Why do you want a single algorithm to predict all sales of all pizzas?
Lets say there are N pizza types. Wouldn’t predicting a vector of length N (with each being a number) be equivalent to N very similar models that predict the sales for each different type of pizza?
Insofar as I know, that is, btw, exactly what Multi-output Regressors do. They simply train one regressor for every separate target. The same for multi-class classifiers. The interesting things start happening if there are restraints on the output. I don’t think I know of any model that can predict multiple values that also satisfy some constraints (e.g. in your pizza problem: the sum of pizzas can never be greater than 200).

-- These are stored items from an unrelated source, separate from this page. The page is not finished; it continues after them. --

import Summits.ABC.IUTFork.Joshi.ATS4TateDivisorLegendre
import Literature.IUT.LogVolume.SubThetaFieldUnramified
import Literature.IUT.LogVolume.ThetaFieldReadingClosure
import Literature.NumberTheory.NumberFields.UnramifiedDescentPrimeDegree
import Literature.NumberTheory.NumberFields.RelativeDifferentExponents
import HarnessLib

/-!
# [J-IV] Lemma 4.1.4 (1) DISCHARGED on the tree's Legendre / theta-field model:
# `L/L_tpd` is unramified outside `{v : p_v ∣ 2·3·5·ℓ} ∪ Supp(𝔮_{L_tpd})` and tamely ramified outside `{v : p_v ∣ 2·3·5}`

Record file of the abc-iut cell, branch E «type Joshi's construction, test vs S» (rung LADDER-ABC:A2.E; seat abc-iut-E-t26,
slot T-26 fallback (1) «DERIVABLE rows of a landed Joshi file» on its own `Joshi/ATS4RamificationTateDivisor.lean`, node
J4:Lem4.1.4). TAKES NO SIDE on [IUTchIII] Cor. 3.12, on Joshi's claims, or on Mochizuki's reports on them; typed ≠ proved
≠ endorsed. Source: K. Joshi, *Construction of Arithmetic Teichmuller Spaces IV*, arXiv:2403.10430v2 (UNREFEREED, bib
`Joshi2024ATS4`), Lemma 4.1.4 p.38 l.32–40 of the cell render `HOME/lit/renders/Joshi-arxiv-2403.10430/` («(1) The extension
`L/L_tpd` is unramified outside `{v ∈ V_{L_tpd} : v divides 2·3·5·ℓ} ∪ Supp(𝔮_{L_tpd})` and `L/L_tpd` is tamely ramified outside
`{v ∈ V_{L_tpd} : v divides 2·3·5}`»; printed proof: «immediate from Proposition 4.1.1»), for Joshi's `L = L_tpd(√−1, C_{L_tpd}[3·5])`
(§4.1.2 (9), p.38 l.10).

## What is proved (PROOF-ONLY; no new definition, no claim asserted)

The companion file types Lemma 4.1.4 (1) as the claim-`Prop` `TowerDatum.Lem414_1` = `UnramifiedOutside L_tpd L ({v : p_v ∣ 30ℓ}
∪ Supp 𝔮_{L_tpd}) ∧ TamelyRamifiedOutside L_tpd L {v : p_v ∣ 30}`. Here both conjuncts are PROVED on the one model of the
situation the tree carries: `L_tpd = F_tpd`, the field of a point `λ ∈ U_X` of the `λ`-line ([IUTchIV] Cor. 2.2; tree `NFPoint` with
`P.InU`), and `L = F` any number field generated over `F_tpd` by square roots of `−1, λ, λ−1` and coordinates of `15`-torsion
points of the Legendre curve `y² = x(x−1)(x−λ)`, Galois over `F_tpd` (tree `Cor22.IsSubThetaField P F`; print's
`F_tpd(√−1, E_{F_tpd}[3·5])` qualifies via `Cor22.IsSubThetaField.of_isThetaField`, as does the cell's Galois closure `F‡`):

* `unramifiedOutside_of_isSubThetaField` — `e(w|v) = 1` at every place `w` of `F` over a place `v` of `F_tpd` with `p_v ∤ 2·3·5·ℓ`
  that is not a bad place of `λ` (= not in `Supp(𝔮_{F_tpd})` of Joshi's Tate divisor on this model, `TateDivisorDatum.ofNFPoint`,
  companion `ATS4TateDivisorLegendre`): the tree's [IUTchIV] (D0) theorem `Cor22.ramificationIdx_subThetaField_eq_one`
  (inertia at a good place `v ∤ 30` fixes the radicals of the `v`-units `−1, λ, λ−1` and the prime-to-`v` torsion, Silverman
  VII.4.1). The factor `ℓ` of the printed exceptional set is not even needed (`unramifiedOutside_thirty_of_isSubThetaField`).
* `tamelyRamifiedOutside_of_isSubThetaField` — `p_w ∤ e(w|v)` whenever `p_v ∤ 2·3·5`: `e(w|v) ∣ [F : F_tpd]` for a Galois extension
  (tree `ramificationIdx_dvd_finrank_of_isGalois`, Neukirch I (8.2)/(9.3)) and `[F : F_tpd] ∣ 2¹²·3²·5` (tree
  `Cor22.IsSubThetaField.finrank_dvd_bound`; print: Lemma 4.1.2 / Lemma 6.3.2–6.3.3).
* `lem414_1_of_isSubThetaField` — hence `TowerDatum.Lem414_1` HOLDS for every tower datum over `F_tpd → F → L′` whose
  `Supp(𝔮_{L_tpd})` contains the bad places of `λ` (any `ℓ`, any `L′`, whatever the opaque torsion `Prop`s).

Glue (kernel, classical): `relRamIdx` (Mathlib `Ideal.ramificationIdx'` at `finBelow`) = Mathlib's new `Ideal.ramificationIdx`
(`relRamIdx_eq_ramificationIdx`); `n ∈ 𝔭_v ↔ p_v ∣ n` (`natCast_mem_asIdeal_iff_residueChar_dvd`). Lemma 4.1.4 (2) (`L′ = L(C[ℓ])`
over `L`) is NOT treated here (the tree's `Cor22.ramificationIdx_eq_one_of_adjoin_legendreTorsion` is its `F_tpd`-relative form;
the passage to `L′/L` needs the tower multiplicativity at the `L`-level — left to a sequel). No binding of `Cor312*`/`Thm311*` (R14).
-/

noncomputable section

open NumberField IsDedekindDomain Finset
open Literature.IUT.LogVolume Literature.IUT.LogVolume.Cor22
open Literature.NumberTheory.DiophantineGeometry.GenEll

namespace Summit.ABC.IUTFork.Joshi.ATS4

/-! ## 1. Glue: residue characteristics and the two ramification indices -/

section Glue

variable {K E : Type*} [Field K] [NumberField K] [Field E] [NumberField E] [Algebra K E]

omit [NumberField K] in
/-- `n ∈ 𝔭_v ⟺ p_v ∣ n` for a finite place `v` and a natural number `n` (`p_v` = tree `residueChar`, the positive generator of
`𝔭_v ∩ ℤ`). [folklore] -/
theorem natCast_mem_asIdeal_iff_residueChar_dvd (v : HeightOneSpectrum (𝓞 K)) (n : ℕ) :
    ((n : ℕ) : 𝓞 K) ∈ v.asIdeal ↔ residueChar K v ∣ n :=
  Literature.NumberTheory.NumberFields.natCast_mem_iff_absNorm_under_dvd K v.asIdeal n

omit [NumberField K] in
/-- If `p_v ∤ n` then `n ∉ 𝔭_v`. [folklore] -/
theorem natCast_not_mem_of_not_residueChar_dvd (v : HeightOneSpectrum (𝓞 K)) {n : ℕ} (h : ¬ residueChar K v ∣ n) :
    ((n : ℕ) : 𝓞 K) ∉ v.asIdeal := fun hn => h ((natCast_mem_asIdeal_iff_residueChar_dvd v n).mp hn)

omit [NumberField K] in
/-- The relative ramification index `e_{w|v}` of §4.2 (`relRamIdx`, Mathlib's `Ideal.ramificationIdx'` at `v = w|_K`) is Mathlib's
length-based `Ideal.ramificationIdx` of `𝔭_w` over `𝓞_K`. [folklore] -/
theorem relRamIdx_eq_ramificationIdx (w : HeightOneSpectrum (𝓞 E)) :
    relRamIdx K E w = w.asIdeal.ramificationIdx (𝓞 K) := by
  haveI : w.asIdeal.IsPrime := w.isPrime
  rw [relRamIdx, Ideal.ramificationIdx'_eq_ramificationIdx (p := (finBelow K E w).asIdeal) (q := w.asIdeal)
    (finBelow K E w).ne_bot]

/-- `e_{w|v} ∣ [E : K]` for `E/K` Galois (tree `ramificationIdx_dvd_finrank_of_isGalois`, Neukirch I (8.2)/(9.3)), in the
`relRamIdx` vocabulary. [folklore] -/
theorem relRamIdx_dvd_finrank [IsGalois K E] (w : HeightOneSpectrum (𝓞 E)) : relRamIdx K E w ∣ Module.finrank K E := by
  haveI : w.asIdeal.IsPrime := w.isPrime
  haveI : (finBelow K E w).asIdeal.IsMaximal := (finBelow K E w).isMaximal
  rw [relRamIdx_eq_ramificationIdx]
  exact Literature.NumberTheory.NumberFields.ramificationIdx_dvd_finrank_of_isGalois (finBelow K E w).asIdeal w.asIdeal

omit [NumberField K] [NumberField E] in
/-- `n ∈ 𝔭_v ⟺ n ∈ 𝔭_w` for `w` over `v = w|_K` and `n ∈ ℕ` (cf. the tree's `Cor22.natCast_mem_finBelow_iff` on the `λ`-line).
[folklore] -/
theorem natCast_mem_finBelow_iff_mem (w : HeightOneSpectrum (𝓞 E)) (n : ℕ) :
    ((n : ℕ) : 𝓞 K) ∈ (finBelow K E w).asIdeal ↔ ((n : ℕ) : 𝓞 E) ∈ w.asIdeal := by
  change ((n : ℕ) : 𝓞 K) ∈ Ideal.comap (algebraMap (𝓞 K) (𝓞 E)) w.asIdeal ↔ _
  rw [Ideal.mem_comap, map_natCast]

omit [NumberField K] [NumberField E] in
/-- The residue characteristic of `w` is that of the place `v = w|_K` under it (`p_w = p_v`). [folklore] -/
theorem residueChar_eq_residueChar_finBelow (w : HeightOneSpectrum (𝓞 E)) :
    residueChar E w = residueChar K (finBelow K E w) := by
  have hv : ((residueChar K (finBelow K E w) : ℕ) : 𝓞 K) ∈ (finBelow K E w).asIdeal :=
    (natCast_mem_asIdeal_iff_residueChar_dvd _ _).mpr dvd_rfl
  have hdvd : residueChar E w ∣ residueChar K (finBelow K E w) :=
    (natCast_mem_asIdeal_iff_residueChar_dvd w _).mp ((natCast_mem_finBelow_iff_mem w _).mp hv)
  exact (Nat.prime_dvd_prime_iff_eq (residueChar_prime E w) (residueChar_prime K _)).mp hdvd

end Glue

/-! ## 2. Lemma 4.1.4 (1) on the Legendre / theta-field model -/

section Legendre

variable {P : NFPoint} {F : Type} [Field F] [NumberField F] [Algebra P.F F]

/-- **Unramified half, sharp form**: for `λ ∈ U_X(F_tpd)` and `F ⊇ F_tpd` a sub-theta field Galois over `F_tpd`, `F/F_tpd` is
unramified outside `{v : p_v ∣ 2·3·5} ∪ {bad places of λ}` — the tree's (D0) theorem `Cor22.ramificationIdx_subThetaField_eq_one`
read in the `UnramifiedOutside` vocabulary of [J-IV] Lemma 4.1.4. [cite: Mochizuki2012, IUTchIV Thm 1.10 proof Step (iii) (D0) p.26] -/
theorem unramifiedOutside_thirty_of_isSubThetaField (hU : P.InU) (hF : IsSubThetaField P F) [IsGalois P.F F] :
    UnramifiedOutside P.F F ({v | residueChar P.F v ∣ 2 * 3 * 5} ∪ ↑(badPlaces P)) := by
  intro w hw
  simp only [Set.mem_union, Set.mem_setOf_eq, Finset.mem_coe, not_or] at hw
  have h30 : ((30 : ℕ) : 𝓞 P.F) ∉ (finBelow P.F F w).asIdeal :=
    natCast_not_mem_of_not_residueChar_dvd _ (by norm_num at hw ⊢; exact hw.1)
  rw [relRamIdx_eq_ramificationIdx]
  exact ramificationIdx_subThetaField_eq_one F hU hF w h30 hw.2

/-- **[J-IV] Lemma 4.1.4 (1), unramified half, DISCHARGED on the model**: with the PRINTED exceptional set
`{v : p_v ∣ 2·3·5·ℓ} ∪ Supp(𝔮_{L_tpd})` for any `ℓ` and any `Supp(𝔮_{L_tpd})` containing the bad places of `λ` (monotonicity
from the sharp form; the factor `ℓ` is not needed on this model). [cite: Mochizuki2012, IUTchIV Thm 1.10 proof Step (iii) (D0) p.26] -/
theorem unramifiedOutside_of_isSubThetaField (hU : P.InU) (hF : IsSubThetaField P F) [IsGalois P.F F] (ℓ : ℕ)
    {T : Set (HeightOneSpectrum (𝓞 P.F))} (hT : ↑(badPlaces P) ⊆ T) :
    UnramifiedOutside P.F F ({v | residueChar P.F v ∣ 2 * 3 * 5 * ℓ} ∪ T) :=
  (unramifiedOutside_thirty_of_isSubThetaField hU hF).mono
    (Set.union_subset_union (fun _ hv => Dvd.dvd.mul_right hv ℓ) hT)

/-- **[J-IV] Lemma 4.1.4 (1), tame half, DISCHARGED on the model**: `F/F_tpd` is tamely ramified outside `{v : p_v ∣ 2·3·5}` —
`e(w|v) ∣ [F : F_tpd] ∣ 2¹²·3²·5` (Galois; tree `ramificationIdx_dvd_finrank_of_isGalois` and
`Cor22.IsSubThetaField.finrank_dvd_bound` = the content of [J-IV] Lemma 4.1.2 / 6.3.2–6.3.3 on this model), so a residue
characteristic `p_w = p_v ∉ {2, 3, 5}` cannot divide `e(w|v)`. [cite: Mochizuki2012, IUTchIV Thm 1.10 proof Step (ii) p.24] -/
theorem tamelyRamifiedOutside_of_isSubThetaField (hU : P.InU) (hF : IsSubThetaField P F) [IsGalois P.F F] :
    TamelyRamifiedOutside P.F F {v | residueChar P.F v ∣ 2 * 3 * 5} := by
  intro w hw hdvd
  have hdeg : relRamIdx P.F F w ∣ 2 ^ 12 * 3 ^ 2 * 5 :=
    (relRamIdx_dvd_finrank w).trans (hF.finrank_dvd_bound P hU)
  have hp : (residueChar P.F (finBelow P.F F w)).Prime := residueChar_prime P.F _
  rw [residueChar_eq_residueChar_finBelow (K := P.F)] at hdvd
  apply hw
  show residueChar P.F (finBelow P.F F w) ∣ 2 * 3 * 5
  have h := hdvd.trans hdeg
  rcases (Nat.Prime.dvd_mul hp).mp h with h23 | h5
  · rcases (Nat.Prime.dvd_mul hp).mp h23 with h2 | h3
    · exact (hp.dvd_of_dvd_pow h2).trans (by norm_num)
    · exact (hp.dvd_of_dvd_pow h3).trans (by norm_num)
  · exact h5.trans (by norm_num)

/-- **[J-IV] Lemma 4.1.4 (1) HOLDS on the Legendre / theta-field model**: for every tower datum `𝓣` over `F_tpd → F → L′` (any
`ℓ`, any `L′`, whatever its opaque torsion `Prop`s) whose `Supp(𝔮_{L_tpd})` contains the bad places of `λ`, the claim-`Prop`
`TowerDatum.Lem414_1` of `Joshi/ATS4RamificationTateDivisor.lean` is a THEOREM. [cite: Mochizuki2012, IUTchIV Thm 1.10 proof Step (iii) (D0) p.26] -/
theorem lem414_1_of_isSubThetaField (hU : P.InU) (hF : IsSubThetaField P F) [IsGalois P.F F]
    {L' : Type*} [Field L'] [NumberField L'] [Algebra F L'] (𝓣 : TowerDatum P.F F L')
    (hsupp : badPlaces P ⊆ 𝓣.suppq) : 𝓣.Lem414_1 :=
  ⟨unramifiedOutside_of_isSubThetaField hU hF 𝓣.ell (Finset.coe_subset.mpr hsupp),
    tamelyRamifiedOutside_of_isSubThetaField hU hF⟩

/-- The support of Joshi's Tate divisor datum of `λ` away from `S` (companion `TateDivisorDatum.ofNFPoint`) consists of bad places;
with `S = ∅` it is exactly `badPlaces P`, so `lem414_1_of_isSubThetaField` applies with `Supp(𝔮_{L_tpd}) := (ofNFPoint P ∅).V`.
[folklore] -/
theorem ofNFPoint_V_subset_badPlaces (P : NFPoint) (S : Finset ℕ) :
    (TateDivisorDatum.ofNFPoint P S).V ⊆ badPlaces P := by
  intro v hv
  exact ((TateDivisorDatum.mem_ofNFPoint_V P S v).mp hv).1

/-- `Supp(𝔮_{L_tpd})` for `S = ∅` is the set of all bad places of `λ`. [folklore] -/
theorem ofNFPoint_V_empty (P : NFPoint) : (TateDivisorDatum.ofNFPoint P ∅).V = badPlaces P := by
  ext v
  rw [TateDivisorDatum.mem_ofNFPoint_V]
  simp

/-- **Print's own field qualifies**: `F = F_tpd(√−1, E_{F_tpd}[3·5])` in the tree's sense `Cor22.IsThetaField P F` (which records
`IsGalois F_tpd F`) satisfies Lemma 4.1.4 (1) for every tower datum with `Supp(𝔮_{L_tpd}) ⊇` bad places.
[cite: Mochizuki2012, IUTchIV Thm 1.10 p.22] -/
theorem lem414_1_of_isThetaField (hU : P.InU) (hF : IsThetaField P F)
    {L' : Type*} [Field L'] [NumberField L'] [Algebra F L'] (𝓣 : TowerDatum P.F F L')
    (hsupp : badPlaces P ⊆ 𝓣.suppq) : 𝓣.Lem414_1 :=
  haveI := hF.isGalois
  lem414_1_of_isSubThetaField hU (IsSubThetaField.of_isThetaField hF) 𝓣 hsupp

end Legendre

end Summit.ABC.IUTFork.Joshi.ATS4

The pizza example was a thought exercise - something I wouldn’t be surprised to be asked at an interview at MSFT or Amazon or Google, for example (I used to work and conduct interviews at MSFT and AMZN)
As for real-life applications - see my examples of predicting a “shopping list” for a regional purchasing manager for a Denny’s chain of restaurants, or a grocery chain, or a hospital chain etc.
Is training thousands of models (one for each product) a practical solution? I have no idea. But I would certainly use it at an interview if asked
It’s probably computationally easier to train 1000 linear models than one NN model with 1000 outputs. NN backpropagation is computationally intensive.